■ Exercise: List every line below containing "ddotIdx".

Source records
import Summits.QuantumFields.BalabanUV.Beta.FP.AveragingJetLettersRootedSecond

/-!
# `Beta/FP/AveragingJetLettersRootedSecondStraight` — road «FP» (binder row D1), row **RHOA-6b′** companion (second jet): THE STRAIGHT INSTANCE of the
# generic rooted SECOND-JET kernel IS RHOA-6b's `q̈` (`FP/AveragingJetLettersSecond.qddot`) — the twin of `AveragingJetLettersRootedStraight.ker₁_straight_eq_qdot`
# (p245932) for the ordered nested pair: one-sided word, `n⁻⁵` weight, field letter at position `s`, OUTER insertion = the EARLIER position, Jacobi weight `1∣2`

HONEST FRAMING (cell `pub-balaban`, β sub-cell, verbatim): discharging `BetaPertH` makes Bałaban's UV stability UNCONDITIONAL — a real constructive-QFT
result; it is NOT the continuum limit and NOT the Clay problem.  THIS MODULE is [folklore] finite bookkeeping: one counting identity between two of the
cell's OWN model kernels (`AveragingJetLettersRootedSecond.ker₂` at the rule-free block family and `AveragingJetLettersSecond.qddot`), no road object,
0 estimates, 0 cite, no `def`, no `def … : Prop`, 0 sorry.  «not in print; our bookkeeping».
HONEST DEPENDENCY: continuum YM on T⁴ ⇐ BetaPertH ∧ nine spine estimates (0/9 proved); BetaPertH ⇐ (D1) ∧ (D4) ∧ CAP+tail; G-an2-4 gates asym, D1 and NE2/3/4.

ABSOLUTE RULE (cell charter, verbatim): «No internally-minted statement may enter as a cited fact. Every hypothesis is either kernel-proved in this package or a
verbatim quotation of a PUBLISHED theorem with page reference. The manuscript(s) under audit are NOT citable for their own disputed steps — they are the thing under
adjudication; programme-internal (2001/route/tribunal) claims are never citable.»

WHAT IS TYPED ([folklore], four theorems): `posInd_map_range` (the positional indicator of a `range`-indexed word tests the letter function),
`pairW_map_range` (the ordered nested pair weight of a `range`-indexed word as a double position sum `Σ_{j<s} Σ_{i≤j} w(i,j)·[f i = b″]·[f j = b′]`),
`ddotW_eq_sum` (gan24-leaf-04's weighted fibre count `ddotW` as the SAME double position sum, contour by contour, field condition folded in) and
**`ker₂_straight_eq_qddot`**: with ONE radial rule (`σ = Unit`, probability `1`), the EMPTY radial word and straight labels = base points, the block family's
second-jet kernel of `AveragingJetLettersRootedSecond` §2 equals RHOA-6b's `qddot n μ y b″ b′ b = ddotW∕n⁵` ENTRYWISE — both weigh the quadruples
`((x′, s), j, i)`, `i ≤ j < s`, with the OUTER background letter at `n•y + x′ + i·e_μ = b″`, the INNER one at `n•y + x′ + j·e_μ = b′`, the field letter at
`n•y + x′ + s·e_μ = b`, weight `1` if `i = j` and `2` otherwise.  So every RHOA-6b second-jet letter of record (`AveragingJetLettersSecond`: `Σ_y q̈ ≤ 2∕n⁴`,
`Σ_yΣ_b q̈ ≤ 1∕n³` per ordered insertion pair, support, radius) is a letter of the rooted straight family by ONE `rw`, and a radial rule only PREPENDS letters.
NOT the comb ∕ S_D instances, NOT power counting, NOT `Mix_n = O(1)`, NOT hbook, NOT D1, NOT BetaPertH.
Provenance: cross-lane idle-seat kernel duty G-an2-4 → β∕D1, unit `b2b-balaban-gan24-formalise-leaf-04` gen 42 (the `qddot`∕`nested_form` author lineage),
2026-08-21; companion of p246257 (XREAD C-gan24leaf04-g42-3, whose off-tree engine certified this identity for n ≤ 3 before it was typed); no existing file touched.
-/

noncomputable section

namespace Summit.QuantumFields.BalabanUV.Beta.FP.AveragingJetLettersRootedSecondStraight

open Finset
open scoped BigOperators
open Literature.MathematicalPhysics.QuantumFieldTheory.Balaban1983to89.Beta.DyadicShell (Pt)
open Literature.MathematicalPhysics.QuantumFieldTheory.Balaban1983to89.Beta.AxialBlockWeights (idx pt)
open Summit.QuantumFields.BalabanUV.Beta.FP.AveragingJetLetters (mem_idx_iff dotIdx filter_lt_range)
open Summit.QuantumFields.BalabanUV.Beta.FP.AveragingJetLettersSecond (qddot ddotW ddotFiber ddotIdx ddotMap wt)
open Summit.QuantumFields.BalabanUV.Beta.FP.AveragingJetLettersRooted (blkW blkFld blkBg)
open Summit.QuantumFields.BalabanUV.Beta.FP.AveragingJetLettersRootedSecond (posInd pairW ker₂ posInd_eq_ite)

/-! ## §1 The ordered nested pair weight of a `range`-indexed word -/

section Word

variable {B : Type*} [DecidableEq B]

/-- [folklore] the positional indicator of a `range`-indexed word tests the letter function: `posInd ((range s).map f) i b = [f i = b]` for `i < s`. -/
theorem posInd_map_range (f : ℕ → B) {s i : ℕ} (hi : i < s) (b : B) :
    posInd ((List.range s).map f) i b = if f i = b then 1 else 0 := by
  have hl : i < ((List.range s).map f).length := by simpa using hi
  rw [posInd_eq_ite _ hl]
  simp [List.getElem_map, List.getElem_range]

/-- [folklore] THE ORDERED NESTED PAIR WEIGHT OF A `range`-INDEXED WORD as a double position sum:
`pairW ((range s).map f) b″ b′ = Σ_{j<s} Σ_{i≤j} [f i = b″ ∧ f j = b′]·w(i,j)`, `w = 1∣2`. -/
theorem pairW_map_range (f : ℕ → B) (s : ℕ) (b'' b' : B) :
    pairW ((List.range s).map f) b'' b' =
      ∑ j ∈ range s, ∑ i ∈ range (j + 1), if f i = b'' ∧ f j = b' then (if i = j then 1 else 2) else 0 := by
  unfold pairW
  rw [List.length_map, List.length_range]
  refine Finset.sum_congr rfl fun j hj => Finset.sum_congr rfl fun i hi => ?_
  have hj' : j < s := mem_range.mp hj
  have hi' : i < s := by have := mem_range.mp hi; omega
  rw [posInd_map_range f hi', posInd_map_range f hj']
  by_cases h1 : f i = b'' <;> by_cases h2 : f j = b' <;> simp [h1, h2]

end Word

/-! ## §2 gan24-leaf-04's weighted fibre count as the same double position sum -/

/-- [folklore] **`ddotW` CONTOUR BY CONTOUR**: RHOA-6b's weighted integer kernel of the second jet (the `wt`-weighted cardinality of the fibre of `ddotMap` over
`(b″, b′, b)`) equals, summed over the contours `(x′, s)` of the block, the ordered nested pair weight of the straight word `[n•y + x′ + j·e_μ : j < s]` at
`(b″, b′)` when the field letter `n•y + x′ + s·e_μ` is `b`, and `0` otherwise. -/
theorem ddotW_eq_sum (n : ℕ) (μ : Fin 4) (y b'' b' b : Pt) :
    ddotW n μ y b'' b' b = ∑ q ∈ idx n,
      if n • y + pt μ q = b then pairW ((List.range q.2).map fun j => n • y + pt μ (q.1, j)) b'' b' else 0 := by
  classical
  -- the common form: a triple position sum with the field condition folded into the indicator
  have hR : ∀ q ∈ idx n, (if n • y + pt μ q = b then pairW ((List.range q.2).map fun j => n • y + pt μ (q.1, j)) b'' b' else 0)
      = ∑ j ∈ range q.2, ∑ i ∈ range (j + 1),
          (if n • y + pt μ (q.1, i) = b'' ∧ n • y + pt μ (q.1, j) = b' ∧ n • y + pt μ q = b then (if i = j then 1 else 2) else 0) := by
    intro q _
    rw [pairW_map_range]
    split_ifs with hb
    · refine Finset.sum_congr rfl fun j _ => Finset.sum_congr rfl fun i _ => ?_
      simp only [hb, and_true]
    · symm
      refine Finset.sum_eq_zero fun j _ => Finset.sum_eq_zero fun i _ => ?_
      simp only [hb, and_false, ite_false]
  rw [Finset.sum_congr rfl hR]
  -- gan24-leaf-04's side: unfold the fibre and the two filtered products down to the contours
  unfold ddotW ddotFiber
  rw [Finset.sum_filter, ddotIdx, Finset.sum_filter, Finset.sum_product, dotIdx, Finset.sum_filter, Finset.sum_product]
  refine Finset.sum_congr rfl fun q hq => ?_
  have hs : q.2 ≤ n := (mem_idx_iff.mp hq).2.le
  rw [← filter_lt_range hs, Finset.sum_filter]
  refine Finset.sum_congr rfl fun j hj => ?_
  have hjn : j < n := mem_range.mp hj
  dsimp only
  split_ifs with hjs
  · have hj1 : j + 1 ≤ n := by omega
    rw [← filter_lt_range hj1, Finset.sum_filter]
    refine Finset.sum_congr rfl fun i _ => ?_
    simp only [ddotMap, wt, Prod.mk.injEq]
  · rfl

/-! ## §3 The straight instance of the rooted second-jet kernel IS RHOA-6b's `q̈` -/

/-- **THE STRAIGHT INSTANCE IS RHOA-6b's `q̈`**: one rule, probability `1`, NO radial word, straight labels = base points ⟹
`ker₂ = AveragingJetLettersSecond.qddot n μ y` entrywise (same one-sided word, same `n⁻⁵`, same field position, OUTER letter = the EARLIER position,
Jacobi weight `1∣2`) — the second-jet twin of `AveragingJetLettersRootedStraight.ker₁_straight_eq_qdot`. [folklore] -/
theorem ker₂_straight_eq_qddot (n : ℕ) (μ : Fin 4) (y b'' b' b : Pt) :
    ker₂ (blkW n (fun _ : Unit => (1 : ℝ))) (blkFld n μ y) (blkBg n μ y (fun (_ : Unit) (_ _ : Pt) => ([] : List Pt)) id) b'' b' b
      = qddot n μ y b'' b' b := by
  classical
  unfold ker₂ blkW blkFld blkBg qddot
  simp only [List.nil_append, id, mul_one]
  rw [Finset.sum_filter, Fintype.sum_prod_type]
  simp only [Finset.univ_unique, Finset.sum_singleton]
  rw [div_eq_inv_mul]
  -- pull the constant `n⁻⁵` out of the indicator sum
  have hite : ∀ q : ↥(idx n), (if n • y + pt μ q.1 = b then ((n : ℝ) ^ 5)⁻¹ *
      ((pairW ((List.range q.1.2).map fun j => n • y + pt μ (q.1.1, j)) b'' b' : ℕ) : ℝ) else 0)
      = ((n : ℝ) ^ 5)⁻¹ * (if n • y + pt μ q.1 = b then
          ((pairW ((List.range q.1.2).map fun j => n • y + pt μ (q.1.1, j)) b'' b' : ℕ) : ℝ) else 0) := by
    intro q
    split_ifs with h
    · rfl
    · rw [mul_zero]
  simp_rw [hite]
  rw [← Finset.mul_sum]
  congr 1
  -- both sides weigh the quadruples `((x′, s), j, i)`, `i ≤ j < s`: outer `β` at `b″` (position `i`), inner `β` at `b′` (position `j`), `φ` at `b` (position `s`)
  rw [Finset.sum_coe_sort (idx n) (fun q => if n • y + pt μ q = b then
      ((pairW ((List.range q.2).map fun j => n • y + pt μ (q.1, j)) b'' b' : ℕ) : ℝ) else 0),
    ddotW_eq_sum]
  push_cast
  refine Finset.sum_congr rfl fun q _ => ?_
  split_ifs <;> simp

end Summit.QuantumFields.BalabanUV.Beta.FP.AveragingJetLettersRootedSecondStraight

end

■ Answer below:
open Summit.QuantumFields.BalabanUV.Beta.FP.AveragingJetLettersSecond (qddot ddotW ddotFiber ddotIdx ddotMap wt)
  rw [Finset.sum_filter, ddotIdx, Finset.sum_filter, Finset.sum_product, dotIdx, Finset.sum_filter, Finset.sum_product]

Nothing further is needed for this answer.